Aside from the discriminative models like logistic regression, we can view (1) in terms of generative models such as the Naive Bayes classifier. In the generative framework, we usually estimate $f(X\given Y=1)$ using maximum likelihood, which often has a closed-form solution, and takes less time to train than using iterative methods such as gradient descent. For instance, if the conditional distributions of $X$ given $Y=0$ and $Y=1$ are assumed to be Gaussian with the same diagonal covariance structure, given data $x_1,...,x_N$ and $y_1,...,y_N$, the closed form solution of WOE is also linear in $X$ and is given by

$$ \begin{aligned} \log \frac{f(X\given Y=1)}{f(X\given Y=0)} &= \frac{1}{2\hat{\sigma}^2} \left(2(\hat{\mu}_1-\hat{\mu}_0)X -(\hat{\mu}_1^2 - \hat{\mu}_0^2)\right), \end{aligned} $$

where $\hat{\sigma}, \hat{\mu}_0$ and $\hat{\mu}_1$ are the MLE of the posterior joint distribution $p(x, y)$ given by

$$ \begin{aligned} \hat{\mu}_0 &= \frac{\sum_{i=1}^N I(y_i=0)x_i}{\sum_{i=1}^N I(y_i=0)} \\ \hat{\mu}_1 &= \frac{\sum_{i=1}^N I(y_i=1)x_i}{\sum_{i=1}^N I(y_i=1)} \\ \hat{\sigma} &= \frac{1}{N} \sum_{i=1}^N (x_i-\hat{\mu}_{y_i})^2. \end{aligned} $$

In the credit scoring world, it is a common practice to transfrom the variable $X$ to its WOE. Let $B_1,...,B_r$ denote the bins of $X$, and let $B(X)$ denote the bin that contains $X$. We define the WOE transformation as

$$ Z = \log \frac{f(X \given Y=1)}{f(X\given Y=0)} \approx \log \frac{P(X\in B(X)\given Y=1)}{P(X\in B(X) \given Y=0)} , $$

where the final expression can be easily estimated. From (1), we know that (theoretically) $Z$ is perfectly correlated with the WOE; thus making logistic regression on $Z$ (instead of $X$) more appropriate. Of course, the obvious downside of this transformation is that we are losing information by transforming a continuous variable to a finite set of values. Another con of this method is that it is prone to cause overfitting by "divulging" target variable's information into the input attributes. However, logistic regression is known to be unstable when the class separation is large.
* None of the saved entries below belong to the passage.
import Summits.QuantumFields.GaugeBoot.ZdCentralTwistStates
import HarnessLib

/-!
# The `ℤ^d` staggered central twist on the Class-B and Class-T interfaces: every axiom but full
# diagonal reflection positivity transfers (gauge-boot, L3 structural supplement; `ℤ^d` twist 5)

HONEST FRAMING (cell `pub-gaugeboot`, page 1 of every file): the venture produces certified bounds
on lattice expectations at stated coupling, gauge group, dimension and torus size; NOT a mass gap,
NOT a continuum limit, NOT a string tension; NOT Yang–Mills-summit-bearing (barriers
`FixedCouplingUltralocality`, `PerturbativeInvisibility`). This module bounds no expectation; no
certificate of the cell sits at `β < 0`.

`ZdCentralTwistStates.lean` showed that the twist `T_r = centralTwist (stagTwist π r z)` (`ρ z = -1`)
of a gauge-invariant state carries link reflection positivity along the LAST axis `r` for all half
observables, and along the other axes for gauge-invariant half observables. Since for a
gauge-invariant state the twisted state does not depend on `r` (`map_centralTwist_stagTwist_eq_of_last`),
link RP in fact transfers along EVERY axis for ALL half observables:

* ★★ `linkRP_map_centralTwist_of_gaugeInvariantMeasure` — full link-mirror RP, every axis;
* ★★★ `ClassBState.twist_allButDiag` — the twist of a Class-B state at `β` with gauge-invariant
  measure satisfies EVERY Class-B axiom at `-β` (probability, translation / permutation / reflection
  invariance, one-link Gibbs identity at `-β`, site RP and link RP in every axis for all half
  observables) EXCEPT full diagonal RP, which holds on gauge-invariant half observables
  (`ClassBState.twist_summary`) and FAILS in some plane when `β > 0` (`ClassBState.exists_not_diagRP_twist`);
* `not_diagRP_of_integral_plaquetteObs_neg` — a state with a NEGATIVE plaquette expectation in the
  `(i, j)` plane at the origin is not `(i, j)`-diagonally RP (contrapositive of the cut-plaquette
  positivity `integral_re_trace_plaquette_nonneg_of_isReflectionPositiveFor_diag`); hence
  ★ `not_diagRP_map_centralTwist_of_integral_plaquetteObs_pos` — the twist of ANY state with a
  positive `(i, j)` plaquette violates full `(i, j)`-diagonal RP (every `d`);
* CLASS T (`TiltedBoxLimitClass.lean`, one diagonal pair `(i, j)`): ★★ `TiltedClassState.twist_summary`
  — the twist of a Class-T state at `β` with gauge-invariant measure is translation-, swap- and
  reflection-invariant, a one-link Gibbs state at `-β`, site-RP and link-RP along every transverse
  axis for all half observables, and `(i, j)`-diagonally RP on gauge-invariant half observables;
  ★ `TiltedClassState.not_diagRP_twist_of_plaquette_pos` — but if the Class-T state has a positive
  `(i, j)` plaquette, its twist violates full `(i, j)`-diagonal RP, so it is NOT a Class-T state at
  `-β`. Consequently the open question "is Class T inhabited at `β < 0` in `d ≥ 3`?"
  (`TiltedClassNegativeCouplingTwoDim.lean`: empty in `d = 2`) is NOT settled by twisting: a twisted
  Class-T state is Class T only if the original state has a non-positive `(i, j)` plaquette.

Structural; NOT a bound on any expectation; nothing for `SU(2n+1)`. [folklore] bookkeeping.
-/

noncomputable section

open MeasureTheory
open scoped ComplexOrder
open Literature.Probability.LatticeModels (Site)
open Literature.MathematicalPhysics.QuantumLattice

namespace Summit.QuantumFields.GaugeBoot

namespace TiltedRP

variable {d N : ℕ} {G : Type*} [Group G] [TopologicalSpace G] [IsTopologicalGroup G]
  [CompactSpace G] [MeasurableSpace G] [BorelSpace G] [SecondCountableTopology G]
variable (ρ : G →* Matrix (Fin N) (Fin N) ℂ) {z : G} {π : Fin d → Site d →+ ZMod 2}

/-! ## Link RP along every axis -/

omit [CompactSpace G] in
/-- ★★ **Link-mirror reflection positivity passes to the twisted state of a GAUGE-INVARIANT state for
all half observables, along every axis** (the twisted state does not depend on the last axis, and
along the last axis the link reflection commutes with the twist). -/
theorem linkRP_map_centralTwist_of_gaugeInvariantMeasure (hπ : IsDualParity (zdUnit d) π)
    (hzc : ∀ g : G, z * g = g * z) (hz2 : z * z = 1) (r i : Fin d) {S : Set (ZdEdge d)}
    {μ : Measure (LGConfig d G)} (hμG : ∀ k : Site d → G, μ.map (gaugeTransformZd k) = μ)
    (hRP : IsReflectionPositiveFor (configLinkReflect i) S μ) :
    IsReflectionPositiveFor (configLinkReflect i) S (μ.map (centralTwist (stagTwist π r z))) := by
  rw [map_centralTwist_stagTwist_eq_of_last hπ hzc hz2 i r hμG]
  exact linkRP_map_centralTwist_last hπ hzc hz2 i hRP

/-! ## Class B: everything but full diagonal RP -/

omit [CompactSpace G] in
/-- ★★★ **The twist of a Class-B state satisfies every Class-B axiom at `-β` except full diagonal
reflection positivity** (`ρ z = -1`, gauge-invariant measure): probability, translation invariance,
axis-permutation and axis-reflection invariance, the one-link Gibbs identity at `-β`, site RP and
link RP in EVERY axis for ALL half observables; diagonal RP holds on gauge-invariant half
observables (`ClassBState.twist_summary`) and fails in some plane for `β > 0`
(`ClassBState.exists_not_diagRP_twist`). -/
theorem _root_.Summit.QuantumFields.GaugeBoot.ClassBState.twist_allButDiag
    (hπ : IsDualParity (zdUnit d) π) (hzc : ∀ g : G, z * g = g * z) (hz2 : z * z = 1)
    (hρ : Continuous ρ) (hρz : ρ z = -1) (r : Fin d) {β : ℝ} (ω : ClassBState d ρ β)
    (hωG : ∀ k : Site d → G, ω.μ.map (gaugeTransformZd k) = ω.μ) :
    IsProbabilityMeasure (ω.μ.map (centralTwist (stagTwist π r z))) ∧
    IsZdTranslationInvariant (ω.μ.map (centralTwist (stagTwist π r z))) ∧
    (∀ σ : Equiv.Perm (Fin d), MeasurePreserving (configPerm σ)
      (ω.μ.map (centralTwist (stagTwist π r z))) (ω.μ.map (centralTwist (stagTwist π r z)))) ∧
    (∀ i : Fin d, MeasurePreserving (configSiteReflect i)
      (ω.μ.map (centralTwist (stagTwist π r z))) (ω.μ.map (centralTwist (stagTwist π r z)))) ∧
    IsHaarShiftState ρ (-β) (ω.μ.map (centralTwist (stagTwist π r z))) ∧
    (∀ i : Fin d, IsReflectionPositiveFor (configSiteReflect i) (siteHalfEdges i)
      (ω.μ.map (centralTwist (stagTwist π r z)))) ∧
    (∀ i : Fin d, IsReflectionPositiveFor (configLinkReflect i) (linkHalfEdges i)
      (ω.μ.map (centralTwist (stagTwist π r z)))) := by
  obtain ⟨hP, hT, hPerm, hRefl, hH, hSite, -⟩ := ω.twist_summary ρ hπ hzc hz2 hρ hρz r hωG
  exact ⟨hP, hT, hPerm, hRefl, hH, hSite,
    fun i => linkRP_map_centralTwist_of_gaugeInvariantMeasure hπ hzc hz2 r i hωG (ω.linkRP i)⟩

/-! ## Positive plaquettes obstruct diagonal RP of the twisted state -/

omit [SecondCountableTopology G] in
/-- **A negative `(i, j)` plaquette at the origin obstructs `(i, j)`-diagonal RP** (contrapositive of
the cut-plaquette positivity of `CutLoopCharacterPositivity.lean`). -/
theorem not_diagRP_of_integral_plaquetteObs_neg (hρ : Continuous ρ) {μ : Measure (LGConfig d G)}
    [IsFiniteMeasure μ] {i j : Fin d} (hij : i ≠ j)
    (hneg : ∫ U, plaquetteObs ρ 0 i j U ∂μ < 0) :
    ¬ IsReflectionPositiveFor (configDiagSwapZd i j) (diagHalfEdges i j) μ := fun hRP =>
  absurd (integral_re_trace_plaquette_nonneg_of_isReflectionPositiveFor_diag ρ hρ hij hRP)
    (not_le.2 hneg)

/-- ★ **The twist of any state with a positive `(i, j)` plaquette violates full `(i, j)`-diagonal
RP** (its `(i, j)` plaquette is negative). -/
theorem not_diagRP_map_centralTwist_of_integral_plaquetteObs_pos {s : ZdEdge d → G}
    (hs : IsStaggering (zdUnit d) z s) (hρ : Continuous ρ) (hρz : ρ z = -1)
    {μ : Measure (LGConfig d G)} [IsFiniteMeasure μ] {i j : Fin d} (hij : i ≠ j)
    (hpos : 0 < ∫ U, plaquetteObs ρ 0 i j U ∂μ) :
    ¬ IsReflectionPositiveFor (configDiagSwapZd i j) (diagHalfEdges i j)
      (μ.map (centralTwist s)) := by
  haveI : IsFiniteMeasure (μ.map (centralTwist s)) :=
    Measure.isFiniteMeasure_map μ (centralTwist s)
  refine not_diagRP_of_integral_plaquetteObs_neg ρ hρ hij ?_
  rw [integral_map_centralTwist s μ (continuous_plaquetteObs ρ hρ 0 i j)]
  simp_rw [hs.plaquetteObs_centralTwist ρ hρz 0 hij]
  rw [integral_neg]
  linarith

/-! ## Class T: everything but full `(i, j)`-diagonal RP -/

omit [CompactSpace G] in
/-- ★★ **The twist of a Class-T state** (one diagonal pair `(i, j)`; `ρ z = -1`, gauge-invariant
measure): the twisted state at `-β` is a probability measure, translation invariant, invariant under
the transposition `(i j)` and the axis reflections, a one-link Gibbs state at `-β`, site-RP and
link-RP along every transverse axis for all half observables, and `(i, j)`-diagonally RP on all
gauge-invariant half observables. -/
theorem TiltedClassState.twist_summary (hπ : IsDualParity (zdUnit d) π)
    (hzc : ∀ g : G, z * g = g * z) (hz2 : z * z = 1) (hρ : Continuous ρ) (hρz : ρ z = -1)
    (r : Fin d) {i j : Fin d} {β : ℝ} (ω : TiltedClassState d i j ρ β)
    (hωG : ∀ k : Site d → G, ω.μ.map (gaugeTransformZd k) = ω.μ) :
    IsProbabilityMeasure (ω.μ.map (centralTwist (stagTwist π r z))) ∧
    IsZdTranslationInvariant (ω.μ.map (centralTwist (stagTwist π r z))) ∧
    MeasurePreserving (configPerm (Equiv.swap i j))
      (ω.μ.map (centralTwist (stagTwist π r z))) (ω.μ.map (centralTwist (stagTwist π r z))) ∧
    (∀ m : Fin d, MeasurePreserving (configSiteReflect m)
      (ω.μ.map (centralTwist (stagTwist π r z))) (ω.μ.map (centralTwist (stagTwist π r z)))) ∧
    IsHaarShiftState ρ (-β) (ω.μ.map (centralTwist (stagTwist π r z))) ∧
    (∀ k : Fin d, k ≠ i → k ≠ j → IsReflectionPositiveFor (configSiteReflect k) (siteHalfEdges k)
      (ω.μ.map (centralTwist (stagTwist π r z)))) ∧
    (∀ k : Fin d, k ≠ i → k ≠ j → IsReflectionPositiveFor (configLinkReflect k) (linkHalfEdges k)
      (ω.μ.map (centralTwist (stagTwist π r z)))) ∧
    (∀ F : LGConfig d G → ℂ, Measurable F → (∃ C : ℝ, ∀ U, ‖F U‖ ≤ C) →
      DependsOn F (diagHalfEdges i j) → IsZdGaugeInvariant F →
        0 ≤ ∫ U, (starRingEnd ℂ) (F (configDiagSwapZd i j U)) * F U
          ∂(ω.μ.map (centralTwist (stagTwist π r z)))) := by
  haveI := ω.isProbabilityMeasure
  have hs := isStaggering_stagTwist (e := zdUnit d) hπ r hzc hz2
  have hcomm : ∀ (l : ZdEdge d) (g : G), stagTwist π r z l * g = g * stagTwist π r z l :=
    fun l g => by unfold stagTwist zpow₂; split_ifs <;> simp [hzc]
  refine ⟨isProbabilityMeasure_map_centralTwist _ _,
    isZdTranslationInvariant_map_centralTwist hzc hz2 r ω.translationInvariant hωG,
    measurePreserving_map_centralTwist_of_conj hcomm (measurable_pi_lambda _ fun _ => measurable_pi_apply _)
      (fun U => configPerm_centralTwist_stagTwist hπ hzc hz2 r (Equiv.swap i j) U) ω.swapInvariant hωG,
    reflectInvariant_map_centralTwist hπ hzc hz2 r ω.reflectInvariant hωG,
    ω.haarShift.map_centralTwist ρ hs hρ hρz,
    fun k hki hkj => siteRP_map_centralTwist hπ hzc hz2 r k (ω.siteRP k hki hkj),
    fun k hki hkj => linkRP_map_centralTwist_of_gaugeInvariantMeasure hπ hzc hz2 r k hωG
      (ω.linkRP k hki hkj),
    fun F hFm hFb hFS hFG => diagRP_map_centralTwist_of_gaugeInvariant hπ hzc hz2 r i j ω.diagRP
      hFm hFb hFS hFG⟩

/-- ★ **… but a Class-T state with a positive `(i, j)` plaquette twists to a state violating full
`(i, j)`-diagonal RP**, hence NOT underlying any Class-T state at `-β`: twisting does not settle
the inhabitation of Class T at negative coupling in `d ≥ 3`. -/
theorem TiltedClassState.not_diagRP_twist_of_plaquette_pos (hπ : IsDualParity (zdUnit d) π)
    (hzc : ∀ g : G, z * g = g * z) (hz2 : z * z = 1) (hρ : Continuous ρ) (hρz : ρ z = -1)
    (r : Fin d) {i j : Fin d} (hij : i ≠ j) {β : ℝ} (ω : TiltedClassState d i j ρ β)
    (hpos : 0 < ∫ U, plaquetteObs ρ 0 i j U ∂ω.μ) :
    ¬ IsReflectionPositiveFor (configDiagSwapZd i j) (diagHalfEdges i j)
        (ω.μ.map (centralTwist (stagTwist π r z))) ∧
      ∀ ω' : TiltedClassState d i j ρ (-β), ω'.μ ≠ ω.μ.map (centralTwist (stagTwist π r z)) := by
  haveI := ω.isProbabilityMeasure
  have h := not_diagRP_map_centralTwist_of_integral_plaquetteObs_pos ρ
    (isStaggering_stagTwist (e := zdUnit d) hπ r hzc hz2) hρ hρz hij hpos
  exact ⟨h, fun ω' hω' => h (hω' ▸ ω'.diagRP)⟩

/-- The same for Class B: a Class-B state with a positive plaquette in the `(i, j)` plane twists to a
state violating full `(i, j)`-diagonal RP (every real `β`, every `d`; for `β > 0` SOME plane always
fails, `ClassBState.exists_not_diagRP_twist`). -/
theorem _root_.Summit.QuantumFields.GaugeBoot.ClassBState.not_diagRP_twist_of_plaquette_pos
    (hπ : IsDualParity (zdUnit d) π) (hzc : ∀ g : G, z * g = g * z) (hz2 : z * z = 1)
    (hρ : Continuous ρ) (hρz : ρ z = -1) (r : Fin d) {i j : Fin d} (hij : i ≠ j) {β : ℝ}
    (ω : ClassBState d ρ β) (hpos : 0 < ∫ U, plaquetteObs ρ 0 i j U ∂ω.μ) :
    ¬ IsReflectionPositiveFor (configDiagSwapZd i j) (diagHalfEdges i j)
      (ω.μ.map (centralTwist (stagTwist π r z))) := by
  haveI := ω.isProbabilityMeasure
  exact not_diagRP_map_centralTwist_of_integral_plaquetteObs_pos ρ
    (isStaggering_stagTwist (e := zdUnit d) hπ r hzc hz2) hρ hρz hij hpos

end TiltedRP

end Summit.QuantumFields.GaugeBoot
This transformation not only stablizes the model but also automatically takes care of missing values.

Final Remarks

Finally let's show another example using one of the weaker attributes from the model.
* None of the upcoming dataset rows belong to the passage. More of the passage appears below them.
import Literature.MathematicalPhysics.QuantumFieldTheory.Balaban1983to89.Beta.OneStepKernelFamily
import Literature.MathematicalPhysics.QuantumFieldTheory.Balaban1983to89.Beta.HessianTelescopingKKT

/-!
# Bałaban's lattice YM₄ RG programme — β-function sub-cell: `D1Drift` IS INHABITED AND REFUTABLE OVER JET DATA
# (lead lineage strat-b12, gen 10; answers beta-ref v51 ADVISORY A-R394 — the (D1)-side twin of the (R21) vacuity check)
# VERSIONS: v1 p187877 a0271a151251 (§1–§4).  v1.5 (this file, APPEND-ONLY on v1.4 p190068 069f495d446e; §1–§8 byte-identical): §9 (SDA) IS AUTOMATIC —
# `absMoment₂_dressedSum` (the two-sided dressed kernel of three patterns with absolutely summable second moments has an absolutely summable second
# moment: integer weight `1 + |y|₁²` through beta-an5's triple-family engine `summable_term_of_bound` + `hasSum_coarse`), `absMoment₂_comp_zsmul` (decimation),
# `absMoment₂_dressedEntry`, `absMoment₂_transport`, **`absMoment₂_sd`** (the full step defect has `AbsMoment₂` as soon as the transported one-shot kernel does —
# no hypothesis), and the (SDA)-free forms `d1Sum_iff_sdInvisible'` / `d1Sum_of_sdInvisible` / `d1Drift_of_sdInvisible_D1Rep` of §8.  v1.4 p190068: §8 RULING (R28-1) IN KERNEL —
# the FULL step defect `SD` of the typed families w.r.t. beta-an4's canonical weight `wStep`, the read-out-level invisibility clause `SDInvisible` ((SDF)),
# `d1Sum_of_stepDefect` (`D1Sum` ⟸ Ward data of the step family + `hbase` + moments of `SD` + (SDF), an4's §9 socket AT `R := SD` with the recursion FREE),
# `sd_wardData_of_families` ((SD0)/(SD1) ⟸ the Ward data of BOTH families), `d1Sum_iff_sdInvisible` ((SDF) is EXACTLY the content of `D1Sum` given those data),
# `d1Drift_of_stepDefect_D1Rep` (the wall's statement from (SDF) + `D1Rep` + the standing data).  v1.3 p189457: §7 THE JET-LEVEL READ-OUT TELESCOPING `D1Sum`
# (the (D1-tel) binder CUT AT THE READ-OUT LEVEL — lead seam decision on beta-an4 X-an4-38, `ScalewiseVectorSeam` v1.8 §11 `ReadoutSum`): `D1Sum`, `d1Sum_iff`,
# `d1Sum_of_d1Tel` (the v1 route implies it), `d1Rep_iff_d1Drift_of_d1Sum` / `d1Drift_of_d1Sum_D1Rep` (NO hW/hR, NO `D1Tel` at the seam); §1–§6 byte-identical.
# v1.2 p189127: §6 THE UNITS PIN of RULING (R25-1)(ii) / beta-ref
# A-R428, v57 R433 (iii) — the bond-unit step response `respBond` (R̂_j) IS `Lc^{d+1} •` beta-an4's canonical weight `HessianTelescopingKKT.wStep` (reflected-translated), their `Lc`-coset
# masses are `Lc^{−1}` resp. `Lc^{−5}`, and `StepRecursion … (wStep Lc)` IS the prefactor-free two-leg transport with `R̂`-normalised legs (`stepRecursion_wStep_iff`); new import
# `…Beta.HessianTelescopingKKT` (imports `OneStepKernelFamily` only); §1–§5 byte-identical.  v1.1 p188631: §5 `d1Rep_iff_d1Drift` / `d1Rep_of_d1Drift` — RULING (R24)'s «`D1Rep ⟺ D1Drift`» AS A
# KERNEL IFF AT THE TYPED OBJECTS (beta-ref v54 R419 (b)): given the route data (hW/hR on `flipK (TbalOf Lc Js j)`, `D1Tel Lc Js Jc`, h12/h126 by name, labels,
# window data), `OneStepKernelFamily.D1Rep Lc Jc N μ ν a SL k ↔ OneStepKernelFamily.D1Drift Lc Js N μ ν` — the lead's `ScalewiseVectorSeam.d1Rep_iff_oneLoopDrift` (v1.6 §9)
# instantiated at `T := TbalOf Lc Js`, `𝒯 := TshotOf Lc Jc`, `Sβ := splitOf (secondMoment ∘ TbalOf Lc Js)`; the converse of an2's `d1Drift_of_D1Tel_D1Rep` by name.

HONEST FRAMING (cell rule, verbatim): «discharging `BetaPertH` makes Bałaban's UV stability UNCONDITIONAL — a real constructive-QFT
result; it is NOT the continuum limit and NOT the Clay problem.»  This module DISCHARGES NOTHING of the wall: it is a [folklore]
CERTIFICATE about the TYPED objects of an2's `OneStepKernelFamily` (P2).  RULING (R23) states the located one-loop estimate of the cell
as the closed Prop `OneStepKernelFamily.D1Drift Lc Js N μ ν := ∃ A, OneLoopDrift (stepBal N Lc) A (fun j => secondMoment (TbalOf Lc Js j) μ ν)`
over the step jet data `Js`; the referee (REFEREE-BETA v50 R388 (v), v51 A-R394) asked for a kernel proof that this predicate is neither
vacuous nor degenerate.  Here: for every block size `Lc`, EVERY real sequence is realised as the sequence of `(μ, ν)` second moments of
the typed step kernels `TbalOf Lc Js j` of SOME jet data (`exists_jetData_secondMoment_eq`), hence `D1Drift` is INHABITED for every
`(N, μ, ν)` (`d1Drift_inhabited`) and REFUTABLE whenever the slope `stepBal N Lc ≠ 0` (`exists_jetData_not_d1Drift`): its truth is a
property of WHICH jet data — of Bałaban's stencils (item (i′) of EXIT-B; its proof there is EXIT-A) — exactly as R388 (v) reads it.
The analytic input is a NON-DEGENERACY of the typed objects: the `ℋ`-block (field ← prescribed average) of the decimated composite
resolvent `KInvStep Lc j` averages to the identity over an `Lc`-block contour (§2: composition of block-contour sums, §1, with
`KernelSpecInstance.wH_Q`, i.e. `𝒬ℋ = 1` at blocking `Lc^(j+1)`), so it has a non-zero entry, which a matrix-unit second-order vertex
reads off through the tadpole (§3).  NOT summit progress.

## Contents ([folklore]; 0 cited facts; 0 `def … : Prop`)

* §1 `sum_range_digit`, `sum_box_digit`, `contourSum_compose`: `Σ_{b′ ∈ [0,L)^{D}, s′<L} contourSum M A κ (b′ + s′e_κ) = contourSum (ML) A κ 0`
  — the finite bookkeeping behind [Balaban1984PropagatorsI] p. 20 (1.16)–(1.18) «Q₂ is defined as Q only with the number L replaced by L²»
  (orientation only; nothing printed is used).
* §2 `dec_inl_inr`, `KInvStep_inl_inr_zero` (the `(inl κ, inr l)` entries of `KInvStep Lc j` at the coarse point `0` are
  `(Lc^j)^{−(d+2)} · contourSum (Lc^j) ℋ`), `sum_KInvStep_inl_inr` (`= (Lc^j)^{−(d+2)}` summed over the `Lc`-block contour),
  `exists_KInvStep_ne_zero`.
* §3 matrix units: `comp_smul_unitKer`, `tadpole_smul_unitKer` (`Tr[A ∘ c·E_{(P,a₀),(Q,b₀)}] = c · A (Q,b₀) (P,a₀)`), `tadpole_zero`,
  `bubble_zero`, `biLoc_smul_unitKer`.
* §4 the witness jet datum `jetW` (zero first-order stencil, scaled matrix-unit second-order vertex at the bond pair `(0, z⋆)`,
  `z⋆ := e_μ + e_ν`): `TstepOf_jetW` (the typed step kernel is supported at `z⋆`), `secondMoment_TstepOf_jetW`,
  **`exists_jetData_secondMoment_TstepOf_eq`** / **`exists_jetData_secondMoment_eq`** (PRESCRIBED MOMENTS, any dimension / `d + 1 = 4`),
  **`d1Drift_inhabited`**, **`exists_jetData_not_d1Drift`**, `exists_jetData_secondMoment_ne_zero`, `d1Drift_genuine`,
  `exists_d1Drift_N_ne_zero` (the advisory's literal form).

The witness data are NOT translation-covariant and are nobody's stencils: a satisfiability certificate, like `Beta/WallWitness` /
`Beta/ScalewiseWitness` on the socket side.

* §5 (v1.1) **`d1Rep_iff_d1Drift`**, `d1Rep_of_d1Drift`: under the proof-route data of `OneStepKernelFamily.d1Drift_of_D1Tel_D1Rep` (printed Ward identity and
  reflection covariance asked of `flipK (TbalOf Lc Js j)`, `D1Tel Lc Js Jc`, the two (α)-leaves h12/h126 BY NAME, base-point labels, window data) the representation
  binder and the drift are EQUIVALENT: `D1Rep Lc Jc N μ ν a SL k ↔ D1Drift Lc Js N μ ν`.  So the census row (D1) carries ONE statement (`D1Drift`, RULING (R23)), of
  which `D1Rep` is the proof-route form (RULING (R24)); neither is proved here for Bałaban's jets.
* §6 (v1.2) **THE UNITS PIN** (RULING (R25-1)(ii), beta-an2 ANSWER (A2) journal l.53794, beta-an4 X-an4-37, beta-ref A-R428 / v57 R433 (iii)).  Two spellings of ONE
  step response were in use: the bond-unit response `R̂_j a y c u := Lc^((d+2)j+(d+1)) · colH (KInvStep Lc j) Lc a y c u` fed to the composite jets (`InterLevelTransport.transportV`'s
  slot; `Lc`-coset mass `Lc^{−1}`) and beta-an4's canonical weight `wStep Lc j c a p := Lc^{5j} · KInvStep Lc j (−p) 0 (inl c) (inr a)` of `StepRecursion` (mass `Lc^{−5}`, with the
  bond-unit prefactor `Lc^8` of `DressedMomentNormalisation` §3).  Here (`d = 3`): `respBond` (R̂_j literally), **`respBond_eq_wStep`** `R̂_j a y c u = Lc^4 · wStep Lc j c a (Lc•y − u)`
  (block covariance `OneStepKernelFamily.shiftK_KInvStep`), `wStep_eq_respBond`, `constReproSum_reflect`, **`constReproSum_respBond`** (mass `Lc^{−1}` at every `j`) against
  `HessianTelescopingKKT.constReproSum_wStep` (mass `Lc^{−5}`), `dressedEntry_const_mul` (the two-leg transport is quadratic in the weight), `bondW := Lc^4 • wStep` = `respBond` read as an
  `EKer` (`bondW_eq_respBond`, `constReproSum_bondW`), and **`stepRecursion_wStep_iff`**: `StepRecursion Lc T 𝒯 (wStep Lc) ↔ ∀ j ≥ 1, 𝒯 (j+1) a b z = dressedEntry (bondW Lc j) (𝒯 j) (Lc•z) a b
  + T j a b z` — the prefactor `Lc^8 = Lc^{2·4}` IS one factor `Lc^{d+1}` on each response leg.  Hence (R1) is STATED with `w = wStep Lc` (the only typed consumer,
  `HessianTelescopingKKT.d1Tel_of_stepRecursion_wStep`), `R̂_j` is the jets-side name of the same response, and no `EntryHyps` is ever asked of `R̂_j`: ONE convention, by name.* §7 (v1.3) **THE JET-LEVEL READ-OUT TELESCOPING `D1Sum Lc Js Jc μ ν`** := `ScalewiseVectorSeam.ReadoutSum (secondMoment (TbalOf Lc Js ·) μ ν) (TshotOf Lc Jc) μ ν`:
  for every `m ≥ 1`, `Σ_{j<m} secondMoment (TbalOf Lc Js j) μ ν = secondMoment (TshotOf Lc Jc m) μ ν` — the WEAKEST telescoping binder the wall consumes (beta-an4 X-an4-38).
  `d1Sum_of_d1Tel`: `D1Tel Lc Js Jc` + the route's Ward/reflection data of `flipK (TbalOf Lc Js j)` imply it; **`d1Rep_iff_d1Drift_of_d1Sum`** / **`d1Drift_of_d1Sum_D1Rep`**:
  GIVEN `D1Sum`, `D1Rep Lc Jc N μ ν a SL k ↔ D1Drift Lc Js N μ ν` with NO hW/hR and NO `D1Tel` among the binders — so a proof route may deliver P6 at the read-out
  level (an4 `HessianTelescopingKKT` v1.3 `flowSum_of_stepRecursionUpTo_wStep` at `F := readout122 μ ν`, with RULING (R26-2)'s P6c at that level) and close (D1) as
  `D1Drift` ⟸ {`D1Sum`, `D1Rep`}; the wall statement `D1Drift Lc (JsBal N Lc) N μ ν` is unchanged.
-/

open Finset
open scoped BigOperators
open Literature.Probability.LatticeModels (TorusSite Torus.proj Torus.proj_apply)
open Literature.MathematicalPhysics.QuantumFieldTheory.Balaban1983to89
open Literature.MathematicalPhysics.QuantumFieldTheory.Balaban1983to89.Beta
open B12Sec2to5 (l1 l1_nonneg)
open DressedMomentNormalisation (EKer)
open B12Beta (secondMoment)
open AffineAveraging (toSite unitVec contourSum Form1)
open KernelSpecInstance (wH wH_Q)
open ExpKernelCalculus (MKer BiLoc VertexFamily₂ hessKer comp tr tadpole bubble)
open OneStepResolventKernel (Fib KInv KInv_inl_inr_coarse wsum LocStencil JetData)
open Drift (OneLoopDrift)
open OneStepKernelFamily (LegIdx legSet legPt legW dec KInvStep colH vertexOfK TstepOf TbalOf D1Drift)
Figure 4 - Univariate analysis for "smoothness error"

Here we see that the univariate predictive power of this attribute is much weaker; however, the Gini coefficient is failing to capture the fact that we see a large variability in rate as shown in the Gains chart. It turns out that this variability is captured by the metric transformed entropy. This makes perfect sense since entropy is defined using a binary tree split regardless of the weight in each node. We conclude with a pairplot of different metrics.

Figure 5 - A comparison of univariate metrics

We see very strong correlation among transformed_gini, transformed_ks, transformed_iv, and entropy. The final metric transformed_entropy shows a different pattern because it is more concerned with the variability in the bins!